Task brief: In the data below, find the line that contains "P ∉ D.alive (D.entry P n - 1) := by" and the line that contains "axiom holds) -/". Copy both, plus every line between them, exactly.

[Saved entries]
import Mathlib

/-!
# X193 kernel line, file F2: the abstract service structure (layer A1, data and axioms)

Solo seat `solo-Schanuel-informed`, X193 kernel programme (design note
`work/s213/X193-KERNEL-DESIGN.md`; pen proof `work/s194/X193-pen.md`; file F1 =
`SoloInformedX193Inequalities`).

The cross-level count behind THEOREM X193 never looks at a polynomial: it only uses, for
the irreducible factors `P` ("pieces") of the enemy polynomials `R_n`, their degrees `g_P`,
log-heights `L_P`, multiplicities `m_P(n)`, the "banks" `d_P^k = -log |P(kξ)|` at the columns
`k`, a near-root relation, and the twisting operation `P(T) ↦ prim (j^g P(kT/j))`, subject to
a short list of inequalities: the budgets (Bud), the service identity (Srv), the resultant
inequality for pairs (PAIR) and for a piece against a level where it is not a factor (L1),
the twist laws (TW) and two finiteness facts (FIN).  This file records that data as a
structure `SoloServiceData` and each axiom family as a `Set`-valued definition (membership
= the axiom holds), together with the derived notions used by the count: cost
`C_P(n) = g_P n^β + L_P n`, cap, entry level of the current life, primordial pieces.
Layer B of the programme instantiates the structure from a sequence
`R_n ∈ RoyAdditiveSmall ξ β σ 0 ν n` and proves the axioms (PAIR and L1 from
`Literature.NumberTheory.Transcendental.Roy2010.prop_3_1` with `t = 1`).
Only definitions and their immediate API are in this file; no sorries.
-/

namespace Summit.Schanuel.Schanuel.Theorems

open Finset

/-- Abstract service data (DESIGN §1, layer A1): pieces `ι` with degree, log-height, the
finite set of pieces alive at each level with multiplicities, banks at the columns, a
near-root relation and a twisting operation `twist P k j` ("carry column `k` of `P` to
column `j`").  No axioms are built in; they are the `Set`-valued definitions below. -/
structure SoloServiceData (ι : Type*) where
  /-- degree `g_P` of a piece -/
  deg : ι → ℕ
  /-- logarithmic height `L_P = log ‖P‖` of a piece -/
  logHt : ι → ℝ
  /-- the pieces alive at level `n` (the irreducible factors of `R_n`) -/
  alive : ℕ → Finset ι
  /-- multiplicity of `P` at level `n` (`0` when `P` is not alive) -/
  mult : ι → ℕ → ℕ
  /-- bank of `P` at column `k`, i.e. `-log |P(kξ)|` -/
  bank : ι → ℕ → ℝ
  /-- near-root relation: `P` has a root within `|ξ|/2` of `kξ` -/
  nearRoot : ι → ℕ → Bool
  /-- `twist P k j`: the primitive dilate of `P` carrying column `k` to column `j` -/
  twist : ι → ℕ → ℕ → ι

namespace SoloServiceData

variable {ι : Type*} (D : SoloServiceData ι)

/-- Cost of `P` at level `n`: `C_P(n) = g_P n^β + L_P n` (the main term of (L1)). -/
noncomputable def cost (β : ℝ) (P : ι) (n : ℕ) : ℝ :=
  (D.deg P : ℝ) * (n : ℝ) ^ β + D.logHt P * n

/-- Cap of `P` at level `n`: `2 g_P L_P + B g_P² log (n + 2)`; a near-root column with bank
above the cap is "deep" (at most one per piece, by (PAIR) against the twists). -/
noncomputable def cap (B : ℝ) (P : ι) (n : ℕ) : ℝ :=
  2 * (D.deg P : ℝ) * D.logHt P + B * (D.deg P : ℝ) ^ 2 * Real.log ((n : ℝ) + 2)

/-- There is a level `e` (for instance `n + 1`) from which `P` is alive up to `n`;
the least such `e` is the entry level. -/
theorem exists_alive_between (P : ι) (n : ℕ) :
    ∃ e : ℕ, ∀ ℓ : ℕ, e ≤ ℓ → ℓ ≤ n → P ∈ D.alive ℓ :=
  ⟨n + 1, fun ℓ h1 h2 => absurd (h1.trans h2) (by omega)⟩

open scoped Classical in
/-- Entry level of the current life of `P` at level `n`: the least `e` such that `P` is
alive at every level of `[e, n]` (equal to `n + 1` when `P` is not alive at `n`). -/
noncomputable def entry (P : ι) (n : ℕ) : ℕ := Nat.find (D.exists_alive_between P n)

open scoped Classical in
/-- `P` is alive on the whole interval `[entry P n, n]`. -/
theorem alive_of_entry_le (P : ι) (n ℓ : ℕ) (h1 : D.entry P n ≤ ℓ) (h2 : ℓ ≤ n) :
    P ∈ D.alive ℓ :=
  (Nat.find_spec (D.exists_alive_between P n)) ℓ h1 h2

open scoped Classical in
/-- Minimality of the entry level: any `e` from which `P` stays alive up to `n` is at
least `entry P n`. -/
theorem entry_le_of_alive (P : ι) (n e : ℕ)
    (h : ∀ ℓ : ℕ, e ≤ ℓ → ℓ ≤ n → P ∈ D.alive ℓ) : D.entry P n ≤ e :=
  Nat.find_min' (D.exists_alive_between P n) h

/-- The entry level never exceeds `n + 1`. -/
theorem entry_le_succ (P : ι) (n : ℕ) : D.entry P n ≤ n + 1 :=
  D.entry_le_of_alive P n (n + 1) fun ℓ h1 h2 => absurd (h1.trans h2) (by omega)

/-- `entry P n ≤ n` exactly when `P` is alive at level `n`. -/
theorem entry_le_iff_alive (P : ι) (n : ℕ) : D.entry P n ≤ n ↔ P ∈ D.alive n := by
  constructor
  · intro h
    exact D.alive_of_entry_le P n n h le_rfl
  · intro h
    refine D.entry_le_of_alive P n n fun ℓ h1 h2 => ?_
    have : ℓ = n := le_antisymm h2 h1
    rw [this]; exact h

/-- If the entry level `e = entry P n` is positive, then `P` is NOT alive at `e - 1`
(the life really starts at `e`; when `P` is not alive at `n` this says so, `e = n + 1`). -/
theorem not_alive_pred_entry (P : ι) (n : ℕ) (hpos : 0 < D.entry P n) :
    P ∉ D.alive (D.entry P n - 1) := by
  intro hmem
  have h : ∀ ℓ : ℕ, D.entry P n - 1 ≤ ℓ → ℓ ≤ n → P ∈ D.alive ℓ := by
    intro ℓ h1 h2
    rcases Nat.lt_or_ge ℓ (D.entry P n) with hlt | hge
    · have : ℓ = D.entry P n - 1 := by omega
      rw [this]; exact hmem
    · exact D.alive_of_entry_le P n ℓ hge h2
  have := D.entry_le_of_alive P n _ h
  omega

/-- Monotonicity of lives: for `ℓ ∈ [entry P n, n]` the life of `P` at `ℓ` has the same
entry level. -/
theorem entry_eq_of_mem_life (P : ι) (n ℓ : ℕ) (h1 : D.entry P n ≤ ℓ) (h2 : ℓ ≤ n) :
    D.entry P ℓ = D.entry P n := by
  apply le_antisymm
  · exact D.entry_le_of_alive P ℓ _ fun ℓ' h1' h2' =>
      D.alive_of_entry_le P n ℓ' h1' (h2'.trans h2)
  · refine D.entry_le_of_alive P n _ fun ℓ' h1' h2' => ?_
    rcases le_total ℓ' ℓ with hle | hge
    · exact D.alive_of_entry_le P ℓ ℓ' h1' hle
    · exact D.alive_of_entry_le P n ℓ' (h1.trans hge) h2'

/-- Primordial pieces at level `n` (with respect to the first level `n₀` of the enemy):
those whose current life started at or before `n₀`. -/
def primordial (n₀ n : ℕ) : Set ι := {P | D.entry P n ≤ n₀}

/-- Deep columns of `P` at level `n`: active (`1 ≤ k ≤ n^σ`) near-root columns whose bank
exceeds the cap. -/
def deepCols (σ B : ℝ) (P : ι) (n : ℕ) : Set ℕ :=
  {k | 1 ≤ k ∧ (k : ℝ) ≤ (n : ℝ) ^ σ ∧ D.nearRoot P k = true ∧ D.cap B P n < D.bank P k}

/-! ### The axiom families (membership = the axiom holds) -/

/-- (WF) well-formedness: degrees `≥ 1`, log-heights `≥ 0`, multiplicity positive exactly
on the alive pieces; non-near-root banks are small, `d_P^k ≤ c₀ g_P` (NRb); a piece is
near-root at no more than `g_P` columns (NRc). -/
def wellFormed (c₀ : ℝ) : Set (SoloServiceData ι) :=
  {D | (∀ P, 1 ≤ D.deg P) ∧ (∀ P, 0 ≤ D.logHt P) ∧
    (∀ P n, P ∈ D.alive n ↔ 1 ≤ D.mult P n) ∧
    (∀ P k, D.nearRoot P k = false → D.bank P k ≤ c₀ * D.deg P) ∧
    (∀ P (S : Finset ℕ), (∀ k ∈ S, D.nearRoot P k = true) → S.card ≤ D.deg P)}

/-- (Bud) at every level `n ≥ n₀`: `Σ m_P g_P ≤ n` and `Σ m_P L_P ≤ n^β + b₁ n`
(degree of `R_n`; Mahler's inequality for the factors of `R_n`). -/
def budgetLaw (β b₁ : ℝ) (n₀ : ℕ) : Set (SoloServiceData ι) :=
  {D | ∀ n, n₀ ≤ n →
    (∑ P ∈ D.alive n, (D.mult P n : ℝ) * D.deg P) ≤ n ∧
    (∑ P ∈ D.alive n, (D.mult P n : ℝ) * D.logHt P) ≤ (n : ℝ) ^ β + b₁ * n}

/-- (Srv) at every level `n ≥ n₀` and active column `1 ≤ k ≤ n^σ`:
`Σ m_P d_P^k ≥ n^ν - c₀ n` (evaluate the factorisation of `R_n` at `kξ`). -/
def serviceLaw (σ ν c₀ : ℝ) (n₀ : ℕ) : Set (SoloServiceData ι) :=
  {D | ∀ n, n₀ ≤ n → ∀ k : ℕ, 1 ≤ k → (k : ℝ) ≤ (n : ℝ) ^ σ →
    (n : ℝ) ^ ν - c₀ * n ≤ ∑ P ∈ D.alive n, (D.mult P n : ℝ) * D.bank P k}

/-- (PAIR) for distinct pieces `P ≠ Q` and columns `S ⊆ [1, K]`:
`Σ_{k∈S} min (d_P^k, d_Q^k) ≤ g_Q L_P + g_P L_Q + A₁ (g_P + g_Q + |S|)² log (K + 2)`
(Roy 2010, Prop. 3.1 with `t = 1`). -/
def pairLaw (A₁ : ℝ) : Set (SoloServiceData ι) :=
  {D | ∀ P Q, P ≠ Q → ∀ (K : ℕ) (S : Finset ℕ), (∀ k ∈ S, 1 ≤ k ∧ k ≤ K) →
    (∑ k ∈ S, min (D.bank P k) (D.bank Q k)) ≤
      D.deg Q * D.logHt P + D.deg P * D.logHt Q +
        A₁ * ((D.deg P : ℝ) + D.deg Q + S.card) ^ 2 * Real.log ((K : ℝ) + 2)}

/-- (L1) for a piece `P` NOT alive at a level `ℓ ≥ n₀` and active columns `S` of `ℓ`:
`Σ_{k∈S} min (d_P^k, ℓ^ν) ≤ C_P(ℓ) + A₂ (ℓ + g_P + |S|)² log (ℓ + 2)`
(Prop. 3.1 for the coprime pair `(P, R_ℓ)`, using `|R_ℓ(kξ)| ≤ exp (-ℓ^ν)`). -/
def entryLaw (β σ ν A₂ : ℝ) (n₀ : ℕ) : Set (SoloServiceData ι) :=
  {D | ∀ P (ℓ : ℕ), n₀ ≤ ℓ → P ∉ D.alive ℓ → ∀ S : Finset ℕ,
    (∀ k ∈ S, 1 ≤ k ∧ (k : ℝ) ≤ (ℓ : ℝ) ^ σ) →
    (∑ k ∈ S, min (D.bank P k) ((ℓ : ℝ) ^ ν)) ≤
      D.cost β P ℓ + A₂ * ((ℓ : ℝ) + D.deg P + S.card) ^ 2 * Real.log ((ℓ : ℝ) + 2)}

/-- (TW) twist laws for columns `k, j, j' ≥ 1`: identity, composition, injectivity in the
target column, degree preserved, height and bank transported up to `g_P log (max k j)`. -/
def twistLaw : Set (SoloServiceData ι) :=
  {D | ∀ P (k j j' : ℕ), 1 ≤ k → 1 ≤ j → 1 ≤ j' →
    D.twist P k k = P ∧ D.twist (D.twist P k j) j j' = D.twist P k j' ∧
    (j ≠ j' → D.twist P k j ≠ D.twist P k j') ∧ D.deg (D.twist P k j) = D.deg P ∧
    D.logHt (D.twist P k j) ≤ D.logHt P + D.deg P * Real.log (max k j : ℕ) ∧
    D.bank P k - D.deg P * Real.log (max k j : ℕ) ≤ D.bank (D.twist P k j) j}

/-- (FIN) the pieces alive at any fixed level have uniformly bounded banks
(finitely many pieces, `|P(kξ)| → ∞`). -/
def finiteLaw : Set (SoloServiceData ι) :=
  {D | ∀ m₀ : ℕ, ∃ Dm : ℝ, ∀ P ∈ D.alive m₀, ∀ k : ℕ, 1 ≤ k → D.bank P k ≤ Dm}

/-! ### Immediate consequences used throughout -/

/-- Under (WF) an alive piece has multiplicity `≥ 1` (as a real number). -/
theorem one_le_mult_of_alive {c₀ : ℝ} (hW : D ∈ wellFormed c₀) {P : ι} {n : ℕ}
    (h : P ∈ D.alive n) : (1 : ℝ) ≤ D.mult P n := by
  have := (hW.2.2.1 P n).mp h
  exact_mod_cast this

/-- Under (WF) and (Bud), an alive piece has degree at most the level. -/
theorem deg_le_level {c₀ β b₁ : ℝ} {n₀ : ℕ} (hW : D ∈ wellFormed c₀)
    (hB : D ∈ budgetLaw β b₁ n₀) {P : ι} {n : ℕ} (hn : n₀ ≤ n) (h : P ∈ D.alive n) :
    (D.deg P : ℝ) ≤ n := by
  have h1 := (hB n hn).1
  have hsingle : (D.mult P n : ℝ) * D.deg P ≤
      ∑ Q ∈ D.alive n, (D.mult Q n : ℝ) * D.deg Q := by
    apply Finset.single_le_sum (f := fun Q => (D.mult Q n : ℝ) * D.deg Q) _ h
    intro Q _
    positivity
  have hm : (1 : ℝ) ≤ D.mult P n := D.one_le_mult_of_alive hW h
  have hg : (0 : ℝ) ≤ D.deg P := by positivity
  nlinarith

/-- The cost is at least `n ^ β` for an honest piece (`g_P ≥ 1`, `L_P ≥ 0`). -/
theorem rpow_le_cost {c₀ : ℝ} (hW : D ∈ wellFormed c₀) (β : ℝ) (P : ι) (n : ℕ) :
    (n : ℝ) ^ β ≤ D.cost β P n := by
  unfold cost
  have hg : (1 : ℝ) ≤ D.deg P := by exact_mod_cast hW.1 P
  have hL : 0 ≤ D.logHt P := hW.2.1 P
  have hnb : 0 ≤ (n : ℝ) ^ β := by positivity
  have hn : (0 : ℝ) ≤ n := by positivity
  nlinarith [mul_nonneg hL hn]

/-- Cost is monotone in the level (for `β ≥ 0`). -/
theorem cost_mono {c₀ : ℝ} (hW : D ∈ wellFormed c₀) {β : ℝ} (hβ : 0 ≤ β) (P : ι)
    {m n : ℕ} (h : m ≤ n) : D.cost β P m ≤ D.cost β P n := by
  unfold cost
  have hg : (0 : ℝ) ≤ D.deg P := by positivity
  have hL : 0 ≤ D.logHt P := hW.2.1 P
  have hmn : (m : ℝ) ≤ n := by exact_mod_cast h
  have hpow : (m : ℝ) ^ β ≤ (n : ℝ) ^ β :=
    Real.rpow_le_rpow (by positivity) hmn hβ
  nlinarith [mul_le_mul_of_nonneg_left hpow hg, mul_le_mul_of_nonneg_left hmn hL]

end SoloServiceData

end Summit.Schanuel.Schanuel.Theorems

Task answer:
    P ∉ D.alive (D.entry P n - 1) := by
  intro hmem
  have h : ∀ ℓ : ℕ, D.entry P n - 1 ≤ ℓ → ℓ ≤ n → P ∈ D.alive ℓ := by
    intro ℓ h1 h2
    rcases Nat.lt_or_ge ℓ (D.entry P n) with hlt | hge
    · have : ℓ = D.entry P n - 1 := by omega
      rw [this]; exact hmem
    · exact D.alive_of_entry_le P n ℓ hge h2
  have := D.entry_le_of_alive P n _ h
  omega

/-- Monotonicity of lives: for `ℓ ∈ [entry P n, n]` the life of `P` at `ℓ` has the same
entry level. -/
theorem entry_eq_of_mem_life (P : ι) (n ℓ : ℕ) (h1 : D.entry P n ≤ ℓ) (h2 : ℓ ≤ n) :
    D.entry P ℓ = D.entry P n := by
  apply le_antisymm
  · exact D.entry_le_of_alive P ℓ _ fun ℓ' h1' h2' =>
      D.alive_of_entry_le P n ℓ' h1' (h2'.trans h2)
  · refine D.entry_le_of_alive P n _ fun ℓ' h1' h2' => ?_
    rcases le_total ℓ' ℓ with hle | hge
    · exact D.alive_of_entry_le P ℓ ℓ' h1' hle
    · exact D.alive_of_entry_le P n ℓ' (h1.trans hge) h2'

/-- Primordial pieces at level `n` (with respect to the first level `n₀` of the enemy):
those whose current life started at or before `n₀`. -/
def primordial (n₀ n : ℕ) : Set ι := {P | D.entry P n ≤ n₀}

/-- Deep columns of `P` at level `n`: active (`1 ≤ k ≤ n^σ`) near-root columns whose bank
exceeds the cap. -/
def deepCols (σ B : ℝ) (P : ι) (n : ℕ) : Set ℕ :=
  {k | 1 ≤ k ∧ (k : ℝ) ≤ (n : ℝ) ^ σ ∧ D.nearRoot P k = true ∧ D.cap B P n < D.bank P k}

/-! ### The axiom families (membership = the axiom holds) -/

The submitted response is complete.